§ **Task requirements**
Reproduce the entries from their first line up to and including the line with "Track B, seat". Leave out everything after it.

§ **Extracted data**
/-
Copyright (c) 2026 the pub-hodgecm-mathlib formalisation cell (harness21).  Prover seat hodgecm-mathlib-K2E3-p25 (g2), HCML Track B «K2-LIT»,
h413 = `stmt-HodgeConjecture-24833`, road (11-3-split-nsc), leaf (nsc-S-A′), brick (E4b-1γ, part 3a = DESCENT of the cell map to the Jacquet module) of the weak cell
lemma (dealer D105′).  2026-09-04.
-/
import Summits.HodgeConjecture.HodgeConjecture.Theorems.K2E3GL3BorelInducedJacquetQOpenCellIntegrand   -- ★ parts 1, 2a, 2b
import Summits.HodgeConjecture.HodgeConjecture.Theorems.K2E3GL3BorelInducedJacquetQFiltration       -- ★ (E4b-1α) `smoothIndRep_mem_vanishingOn_of_mul_mem`, `minor_mul_eq_zero_of_mem_parabolic_twoOne`
import Literature.NumberTheory.Automorphic.IntertwiningMapCharacterCoinvariants                     -- ★ `avgProj_eq_zero_of_mem_coinvariantsKer`
import Literature.NumberTheory.Automorphic.UnipotentRadicalCompactOpenProofs                        -- ★ `isLimitOfCompactOpen_unipotentRadicalGL`, `isClosed_unipotentRadicalGL`
import HarnessLib

/-!
# K2_E3 road (h413), leaf (nsc-S-A′), brick E4b-1γ part 3a — a `U_P`-invariant linear map on the functions vanishing on `Z` descends to their classes in the Jacquet module

Cell `pub/hodgecm-mathlib` (D-0151), Track B, seat K2E3-p25 (g2).  `--supports stmt-HodgeConjecture-24833 --as helper`; THEOREMS ONLY (no `def`, no instance, no notation,
no `sorry`); never imports `Cruxes/…/Lines`.  COUNT-NEUTRAL.

THE MATHEMATICS ([BernsteinZelevinsky1976, §2.3, 2.33 (Jacquet's lemma)]; [BernsteinZelevinsky1977, Prop. 1.9 (a), §5]; [Casselman1995, §2.1, §3.3]).  `I = Ind_B^{GL₃} σ′`,
`X_Z ≤ I` the functions vanishing on `Z = {m = 0}` (right `P`-stable), `U = U_P`.
* §1 LOCALISATION: a vector in the coinvariant kernel `I(U)` already lies in `I(S)` for some COMPACT subgroup `S ≤ U` (finitely many group elements occur in a presentation;
  `U` is the union of its compact open subgroups, ★ `isLimitOfCompactOpen_unipotentRadicalGL`): `exists_isCompact_mem_coinvariantsKer`.
* §2 `X_Z` is stable under `U` and under the averaging projectors `e_S` (`S ≤ U` compact): `smoothIndRep_mem_vanishingOn_Z`, `avgProj_mem_vanishingOn_Z`.
* §3 **DESCENT** `exists_descend`: a linear map `Ψ̃ : X_Z → Y` with `Ψ̃(u·f) = Ψ̃(f)` for all `u ∈ U` satisfies `Ψ̃ f = Ψ̃ f′` whenever `[f] = [f′]` in `r_U(I)`
  (`d = f − f′ ∈ X_Z ∩ I(U)` lies in `I(S)`, so `e_S d = 0` by ★ `avgProj_eq_zero_of_mem_coinvariantsKer`, while `Ψ̃(e_S d) = Ψ̃(d)` as `e_S d` is an average of
  `U`-translates), hence induces a linear map `Ψ` on any subrepresentation `J_Z` of `r_U(I)` whose elements are the classes of `X_Z`, with `Ψ [f] = Ψ̃ f`.
Part 3b: the cell map of ★ part 2c is `U_P`-invariant and `GL₂`-equivariant (value formula + ★ part 2b) and has trivial kernel on `J_Z` — K2E3-p03's letter L2.

HONEST LABEL: HC_CM is proved only modulo the 7 printed citations (2 remaining named inputs: hLiu418 = stmt-HodgeConjecture-24832, h413 = stmt-HodgeConjecture-24833) until rung 0
closes; count-neutral helper.

## References
* [BernsteinZelevinsky1976] I. N. Bernstein, A. V. Zelevinsky, *Representations of the group GL(n,F)…*, Russian Math. Surveys 31 (1976), §2.3, 2.33.
* [BernsteinZelevinsky1977] I. N. Bernstein, A. V. Zelevinsky, *Induced representations of reductive p-adic groups I*, Ann. Sci. ÉNS 10 (1977), Prop. 1.9 (a), §5.
* [Casselman1995] W. Casselman, *Introduction to the theory of admissible representations of p-adic reductive groups* (draft 1995), §2.1, §3.3.
-/

set_option autoImplicit false
set_option linter.dupNamespace false

noncomputable section

open Function Representation
open scoped MatrixGroups
open Literature.NumberTheory.Automorphic
open Summit.HodgeConjecture.HodgeConjecture.Cruxes.H413.K2E3GL3BorelInducedJacquetQFiltration

namespace Summit.HodgeConjecture.HodgeConjecture.Cruxes.H413.K2E3GL3BorelInducedJacquetQOpenCellDescent

variable {F : Type} [Field F] [ValuativeRel F] [TopologicalSpace F] [IsNonarchimedeanLocalField F]

/-! ## §1 Localisation of the coinvariant kernel on a compact subgroup of `U_c` -/

section Localisation

variable {n : ℕ} {α : Type*} [LinearOrder α] {c : Fin n → α} {V : Type*} [AddCommGroup V] [Module ℂ V] (π : Representation ℂ (GL (Fin n) F) V)

omit [ValuativeRel F] [TopologicalSpace F] [IsNonarchimedeanLocalField F] in
/-- Monotonicity of the coinvariant kernel in the subgroup. [folklore] -/
theorem coinvariantsKer_comp_subtype_mono {S S' : Subgroup (GL (Fin n) F)} (h : S ≤ S') :
    Coinvariants.ker (π.comp S.subtype) ≤ Coinvariants.ker (π.comp S'.subtype) := by
  refine Submodule.span_le.2 ?_
  rintro _ ⟨⟨s, v⟩, rfl⟩
  exact Coinvariants.mem_ker_of_eq (ρ := π.comp S'.subtype) ⟨(s : GL (Fin n) F), h s.2⟩ v _ rfl

/-- **LOCALISATION**: a vector of the `U_c`-coinvariant kernel of `π` lies in the `S`-coinvariant kernel for some COMPACT subgroup `S ≤ U_c` (`c` monotone).
[cite: BernsteinZelevinsky1976, 2.33] [cite: BernsteinZelevinsky1977, Prop. 1.9 (a)] -/
theorem exists_isCompact_mem_coinvariantsKer (hc : Monotone c) {x : V} (hx : x ∈ Coinvariants.ker (restrictUnipotentGL F c π)) :
    ∃ S : Subgroup (GL (Fin n) F), S ≤ unipotentRadicalGL F c ∧ IsCompact (S : Set (GL (Fin n) F)) ∧ x ∈ Coinvariants.ker (π.comp S.subtype) := by
  haveI : IsTopologicalRing F := inferInstance
  haveI : T2Space F := (Literature.NumberTheory.GaloisRepresentations.IsNonarchimedeanLocalField.isLocalField F).toT2Space
  have hN := isLimitOfCompactOpen_unipotentRadicalGL F c hc
  -- a compact subgroup of `U_c` containing a given compact subset of `U_c` (as a subset of `GL_n`)
  have hgrow : ∀ C : Set (GL (Fin n) F), IsCompact C → C ⊆ unipotentRadicalGL F c →
      ∃ S : Subgroup (GL (Fin n) F), S ≤ unipotentRadicalGL F c ∧ IsCompact (S : Set (GL (Fin n) F)) ∧ C ⊆ S := by
    intro C hC hCU
    have hC' : IsCompact ((Subtype.val : ↥(unipotentRadicalGL F c) → GL (Fin n) F) ⁻¹' C) :=
      (isClosed_unipotentRadicalGL (R := F) (c := c)).isClosedEmbedding_subtypeVal.isCompact_preimage hC
    obtain ⟨K, -, hKc, hCK⟩ := hN _ hC'
    refine ⟨K.map (unipotentRadicalGL F c).subtype, fun g hg => ?_, ?_, fun g hg => ?_⟩
    · obtain ⟨k, -, rfl⟩ := hg; exact k.2
    · rw [Subgroup.coe_map]; exact hKc.image continuous_subtype_val
    · exact ⟨⟨g, hCU hg⟩, hCK (by exact hg), rfl⟩
  refine Submodule.span_induction (p := fun x _ => ∃ S : Subgroup (GL (Fin n) F), S ≤ unipotentRadicalGL F c ∧ IsCompact (S : Set (GL (Fin n) F)) ∧
      x ∈ Coinvariants.ker (π.comp S.subtype)) ?_ ?_ ?_ ?_ hx
  · rintro _ ⟨⟨u, v⟩, rfl⟩
    have hu : (((u : ↥(standardParabolicGL F c)) : GL (Fin n) F)) ∈ unipotentRadicalGL F c := ⟨u, u.2, rfl⟩
    obtain ⟨S, hSU, hSc, hS⟩ := hgrow {((u : ↥(standardParabolicGL F c)) : GL (Fin n) F)} isCompact_singleton (Set.singleton_subset_iff.2 hu)
    exact ⟨S, hSU, hSc, Coinvariants.mem_ker_of_eq (ρ := π.comp S.subtype) ⟨_, hS (Set.mem_singleton _)⟩ v _ rfl⟩
  · exact ⟨⊥, bot_le, by rw [Subgroup.coe_bot]; exact isCompact_singleton, Submodule.zero_mem _⟩
  · rintro x y - - ⟨S₁, h₁U, h₁c, h₁⟩ ⟨S₂, h₂U, h₂c, h₂⟩
    obtain ⟨S, hSU, hSc, hS⟩ := hgrow ((S₁ : Set (GL (Fin n) F)) ∪ S₂) (h₁c.union h₂c) (Set.union_subset h₁U h₂U)
    exact ⟨S, hSU, hSc, Submodule.add_mem _ (coinvariantsKer_comp_subtype_mono π (fun g hg => hS (Or.inl hg)) h₁)
      (coinvariantsKer_comp_subtype_mono π (fun g hg => hS (Or.inr hg)) h₂)⟩
  · rintro a x - ⟨S, hSU, hSc, hS⟩
    exact ⟨S, hSU, hSc, Submodule.smul_mem _ a hS⟩

end Localisation

/-! ## §2 `X_Z` is stable under `U_P` and under the averaging projectors -/

section Stability

variable (σ' : Representation ℂ ↥(standardParabolicGL F (id : Fin 3 → Fin 3)) ℂ)

/-- **`X_Z` is stable under right translation by `P_{(2,1)}`** (★ E4b-1α). [cite: BernsteinZelevinsky1977, §5] -/
theorem smoothIndRep_mem_vanishingOn_Z {p : GL (Fin 3) F} (hp : p ∈ standardParabolicGL F (![0, 0, 1] : Fin 3 → Fin 2))
    {f : SmoothInd (standardParabolicGL F (id : Fin 3 → Fin 3)) σ'}
    (hf : f ∈ vanishingOn (standardParabolicGL F (id : Fin 3 → Fin 3)) σ'
      {g : GL (Fin 3) F | (g : Matrix (Fin 3) (Fin 3) F) 1 0 * (g : Matrix (Fin 3) (Fin 3) F) 2 1 - (g : Matrix (Fin 3) (Fin 3) F) 1 1 * (g : Matrix (Fin 3) (Fin 3) F) 2 0 = 0}) :
    smoothIndRep (standardParabolicGL F (id : Fin 3 → Fin 3)) σ' p f ∈ vanishingOn (standardParabolicGL F (id : Fin 3 → Fin 3)) σ'
      {g : GL (Fin 3) F | (g : Matrix (Fin 3) (Fin 3) F) 1 0 * (g : Matrix (Fin 3) (Fin 3) F) 2 1 - (g : Matrix (Fin 3) (Fin 3) F) 1 1 * (g : Matrix (Fin 3) (Fin 3) F) 2 0 = 0} :=
  smoothIndRep_mem_vanishingOn_of_mul_mem (![0, 0, 1] : Fin 3 → Fin 2) σ' _ (fun z hz q hq => minor_mul_eq_zero_of_mem_parabolic_twoOne z hz q hq) hp hf

/-- **`X_Z` is stable under `e_S` for a compact subgroup `S ≤ U_P`** (`e_S f` is a finite average of `U_P`-translates of `f`). [cite: Casselman1995, §2.1] -/
theorem avgProj_mem_vanishingOn_Z {S : Subgroup (GL (Fin 3) F)} (hSU : S ≤ unipotentRadicalGL F (![0, 0, 1] : Fin 3 → Fin 2)) (hS : IsCompact (S : Set (GL (Fin 3) F)))
    {f : SmoothInd (standardParabolicGL F (id : Fin 3 → Fin 3)) σ'}
    (hf : f ∈ vanishingOn (standardParabolicGL F (id : Fin 3 → Fin 3)) σ'
      {g : GL (Fin 3) F | (g : Matrix (Fin 3) (Fin 3) F) 1 0 * (g : Matrix (Fin 3) (Fin 3) F) 2 1 - (g : Matrix (Fin 3) (Fin 3) F) 1 1 * (g : Matrix (Fin 3) (Fin 3) F) 2 0 = 0}) :
    (smoothIndRep (standardParabolicGL F (id : Fin 3 → Fin 3)) σ').avgProj S f ∈ vanishingOn (standardParabolicGL F (id : Fin 3 → Fin 3)) σ'
      {g : GL (Fin 3) F | (g : Matrix (Fin 3) (Fin 3) F) 1 0 * (g : Matrix (Fin 3) (Fin 3) F) 2 1 - (g : Matrix (Fin 3) (Fin 3) F) 1 1 * (g : Matrix (Fin 3) (Fin 3) F) 2 0 = 0} := by
  classical
  have hv : (smoothIndRep (standardParabolicGL F (id : Fin 3 → Fin 3)) σ').IsSmoothVector f := isSmooth_smoothInd _ _ f
  obtain ⟨R, hR⟩ := exists_isLeftTransversal hS hv
  rw [avgProj_eq hS hv (fun t ht => ((smoothIndRep _ σ').mem_stabilizerSubgroup f t).1 ht) hR]
  refine Submodule.smul_mem _ _ (Submodule.sum_mem _ fun r hr => ?_)
  exact smoothIndRep_mem_vanishingOn_Z σ' (unipotentRadicalGL_le F _ (hSU (hR.mem_of_mem r hr))) hf

end Stability

/-! ## §3 Descent of a `U_P`-invariant linear map on `X_Z` -/

section Descent

variable (σ' : Representation ℂ ↥(standardParabolicGL F (id : Fin 3 → Fin 3)) ℂ) {Y : Type*} [AddCommGroup Y] [Module ℂ Y]

/-- **DESCENT.**  A linear map `Ψ̃` on `X_Z` with `Ψ̃(u·f) = Ψ̃(f)` for `u ∈ U_P` takes the same value on functions with the same class in `r_P(I)`.
[cite: BernsteinZelevinsky1976, 2.33] [cite: Casselman1995, §2.1, §3.3] -/
theorem eq_of_mk_eq
    (Φ : ↥(vanishingOn (standardParabolicGL F (id : Fin 3 → Fin 3)) σ'
      {g : GL (Fin 3) F | (g : Matrix (Fin 3) (Fin 3) F) 1 0 * (g : Matrix (Fin 3) (Fin 3) F) 2 1 - (g : Matrix (Fin 3) (Fin 3) F) 1 1 * (g : Matrix (Fin 3) (Fin 3) F) 2 0 = 0}) →ₗ[ℂ] Y)
    (hΦ : ∀ (u : GL (Fin 3) F) (hu : u ∈ unipotentRadicalGL F (![0, 0, 1] : Fin 3 → Fin 2))
      (f : ↥(vanishingOn (standardParabolicGL F (id : Fin 3 → Fin 3)) σ'
        {g : GL (Fin 3) F | (g : Matrix (Fin 3) (Fin 3) F) 1 0 * (g : Matrix (Fin 3) (Fin 3) F) 2 1 - (g : Matrix (Fin 3) (Fin 3) F) 1 1 * (g : Matrix (Fin 3) (Fin 3) F) 2 0 = 0})),
      Φ ⟨smoothIndRep (standardParabolicGL F (id : Fin 3 → Fin 3)) σ' u f, smoothIndRep_mem_vanishingOn_Z σ' (unipotentRadicalGL_le F _ hu) f.2⟩ = Φ f)
    (f f' : ↥(vanishingOn (standardParabolicGL F (id : Fin 3 → Fin 3)) σ'
      {g : GL (Fin 3) F | (g : Matrix (Fin 3) (Fin 3) F) 1 0 * (g : Matrix (Fin 3) (Fin 3) F) 2 1 - (g : Matrix (Fin 3) (Fin 3) F) 1 1 * (g : Matrix (Fin 3) (Fin 3) F) 2 0 = 0}))
    (h : Coinvariants.mk (restrictUnipotentGL F (![0, 0, 1] : Fin 3 → Fin 2) (smoothIndRep (standardParabolicGL F (id : Fin 3 → Fin 3)) σ'))
        (f : SmoothInd (standardParabolicGL F (id : Fin 3 → Fin 3)) σ') =
      Coinvariants.mk (restrictUnipotentGL F (![0, 0, 1] : Fin 3 → Fin 2) (smoothIndRep (standardParabolicGL F (id : Fin 3 → Fin 3)) σ'))
        (f' : SmoothInd (standardParabolicGL F (id : Fin 3 → Fin 3)) σ')) :
    Φ f = Φ f' := by
  classical
  haveI : IsTopologicalRing F := inferInstance
  -- `d = f − f′ ∈ I(U)`, localised on a compact `S ≤ U`
  rw [← sub_eq_zero, ← map_sub]
  set d := f - f' with hd
  have hdker : ((d : SmoothInd (standardParabolicGL F (id : Fin 3 → Fin 3)) σ')) ∈
      Coinvariants.ker (restrictUnipotentGL F (![0, 0, 1] : Fin 3 → Fin 2) (smoothIndRep (standardParabolicGL F (id : Fin 3 → Fin 3)) σ')) := by
    rw [hd, Submodule.coe_sub, ← Coinvariants.mk_eq_iff]
    exact h
  obtain ⟨S, hSU, hSc, hdS⟩ := exists_isCompact_mem_coinvariantsKer (smoothIndRep (standardParabolicGL F (id : Fin 3 → Fin 3)) σ')
    K2E3GL3MaximalParabolicRelabel.monotone_twoOne hdker
  -- `e_S d = 0`
  have havg0 : (smoothIndRep (standardParabolicGL F (id : Fin 3 → Fin 3)) σ').avgProj S (d : SmoothInd (standardParabolicGL F (id : Fin 3 → Fin 3)) σ') = 0 :=
    avgProj_eq_zero_of_mem_coinvariantsKer _ hSc (isSmooth_smoothInd _ σ') hdS
  -- `Φ (e_S d) = Φ d`: `e_S d = #R⁻¹ Σ_r r·d`
  have hv : (smoothIndRep (standardParabolicGL F (id : Fin 3 → Fin 3)) σ').IsSmoothVector (d : SmoothInd (standardParabolicGL F (id : Fin 3 → Fin 3)) σ') :=
    isSmooth_smoothInd _ _ _
  obtain ⟨R, hR⟩ := exists_isLeftTransversal hSc hv
  have havg := avgProj_eq hSc hv (fun t ht => ((smoothIndRep _ σ').mem_stabilizerSubgroup _ t).1 ht) hR
  have hmem : ∀ r ∈ R, r ∈ unipotentRadicalGL F (![0, 0, 1] : Fin 3 → Fin 2) := fun r hr => hSU (hR.mem_of_mem r hr)
  -- the average as an element of `X_Z`
  have hsum : (⟨(smoothIndRep (standardParabolicGL F (id : Fin 3 → Fin 3)) σ').avgProj S (d : SmoothInd (standardParabolicGL F (id : Fin 3 → Fin 3)) σ'),
      avgProj_mem_vanishingOn_Z σ' hSU hSc d.2⟩ : ↥(vanishingOn (standardParabolicGL F (id : Fin 3 → Fin 3)) σ'
        {g : GL (Fin 3) F | (g : Matrix (Fin 3) (Fin 3) F) 1 0 * (g : Matrix (Fin 3) (Fin 3) F) 2 1 - (g : Matrix (Fin 3) (Fin 3) F) 1 1 * (g : Matrix (Fin 3) (Fin 3) F) 2 0 = 0})) =
      (R.card : ℂ)⁻¹ • ∑ r ∈ R.attach, (⟨smoothIndRep (standardParabolicGL F (id : Fin 3 → Fin 3)) σ' (r : GL (Fin 3) F) d,
        smoothIndRep_mem_vanishingOn_Z σ' (unipotentRadicalGL_le F _ (hmem r r.2)) d.2⟩) := by
    apply Subtype.ext
    simp only [Submodule.coe_smul, AddSubmonoidClass.coe_finsetSum]
    rw [havg, Finset.sum_attach R (fun r => smoothIndRep (standardParabolicGL F (id : Fin 3 → Fin 3)) σ' r (d : SmoothInd _ σ'))]
  have hΦavg : Φ ⟨(smoothIndRep (standardParabolicGL F (id : Fin 3 → Fin 3)) σ').avgProj S (d : SmoothInd (standardParabolicGL F (id : Fin 3 → Fin 3)) σ'),
      avgProj_mem_vanishingOn_Z σ' hSU hSc d.2⟩ = Φ d := by
    rw [hsum, map_smul, map_sum]
    have : ∑ r ∈ R.attach, Φ ⟨smoothIndRep (standardParabolicGL F (id : Fin 3 → Fin 3)) σ' (r : GL (Fin 3) F) d,
        smoothIndRep_mem_vanishingOn_Z σ' (unipotentRadicalGL_le F _ (hmem r r.2)) d.2⟩ = ∑ r ∈ R.attach, Φ d :=
      Finset.sum_congr rfl fun r _ => hΦ _ (hmem r r.2) d
    rw [this, Finset.sum_const, Finset.card_attach, ← Nat.cast_smul_eq_nsmul ℂ, smul_smul,
      inv_mul_cancel₀ (Nat.cast_ne_zero.2 (Finset.card_ne_zero.2 hR.nonempty)), one_smul]
  rw [← hΦavg]
  have h0 : (⟨(smoothIndRep (standardParabolicGL F (id : Fin 3 → Fin 3)) σ').avgProj S (d : SmoothInd (standardParabolicGL F (id : Fin 3 → Fin 3)) σ'),
      avgProj_mem_vanishingOn_Z σ' hSU hSc d.2⟩ : ↥(vanishingOn (standardParabolicGL F (id : Fin 3 → Fin 3)) σ'
        {g : GL (Fin 3) F | (g : Matrix (Fin 3) (Fin 3) F) 1 0 * (g : Matrix (Fin 3) (Fin 3) F) 2 1 - (g : Matrix (Fin 3) (Fin 3) F) 1 1 * (g : Matrix (Fin 3) (Fin 3) F) 2 0 = 0})) = 0 :=
    Subtype.ext havg0
  rw [h0, map_zero]

end Descent

end Summit.HodgeConjecture.HodgeConjecture.Cruxes.H413.K2E3GL3BorelInducedJacquetQOpenCellDescent

end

§ **Output of the task**
/-
Copyright (c) 2026 the pub-hodgecm-mathlib formalisation cell (harness21).  Prover seat hodgecm-mathlib-K2E3-p25 (g2), HCML Track B «K2-LIT»,
h413 = `stmt-HodgeConjecture-24833`, road (11-3-split-nsc), leaf (nsc-S-A′), brick (E4b-1γ, part 3a = DESCENT of the cell map to the Jacquet module) of the weak cell
lemma (dealer D105′).  2026-09-04.
-/
import Summits.HodgeConjecture.HodgeConjecture.Theorems.K2E3GL3BorelInducedJacquetQOpenCellIntegrand   -- ★ parts 1, 2a, 2b
import Summits.HodgeConjecture.HodgeConjecture.Theorems.K2E3GL3BorelInducedJacquetQFiltration       -- ★ (E4b-1α) `smoothIndRep_mem_vanishingOn_of_mul_mem`, `minor_mul_eq_zero_of_mem_parabolic_twoOne`
import Literature.NumberTheory.Automorphic.IntertwiningMapCharacterCoinvariants                     -- ★ `avgProj_eq_zero_of_mem_coinvariantsKer`
import Literature.NumberTheory.Automorphic.UnipotentRadicalCompactOpenProofs                        -- ★ `isLimitOfCompactOpen_unipotentRadicalGL`, `isClosed_unipotentRadicalGL`
import HarnessLib

/-!
# K2_E3 road (h413), leaf (nsc-S-A′), brick E4b-1γ part 3a — a `U_P`-invariant linear map on the functions vanishing on `Z` descends to their classes in the Jacquet module

Cell `pub/hodgecm-mathlib` (D-0151), Track B, seat K2E3-p25 (g2).  `--supports stmt-HodgeConjecture-24833 --as helper`; THEOREMS ONLY (no `def`, no instance, no notation,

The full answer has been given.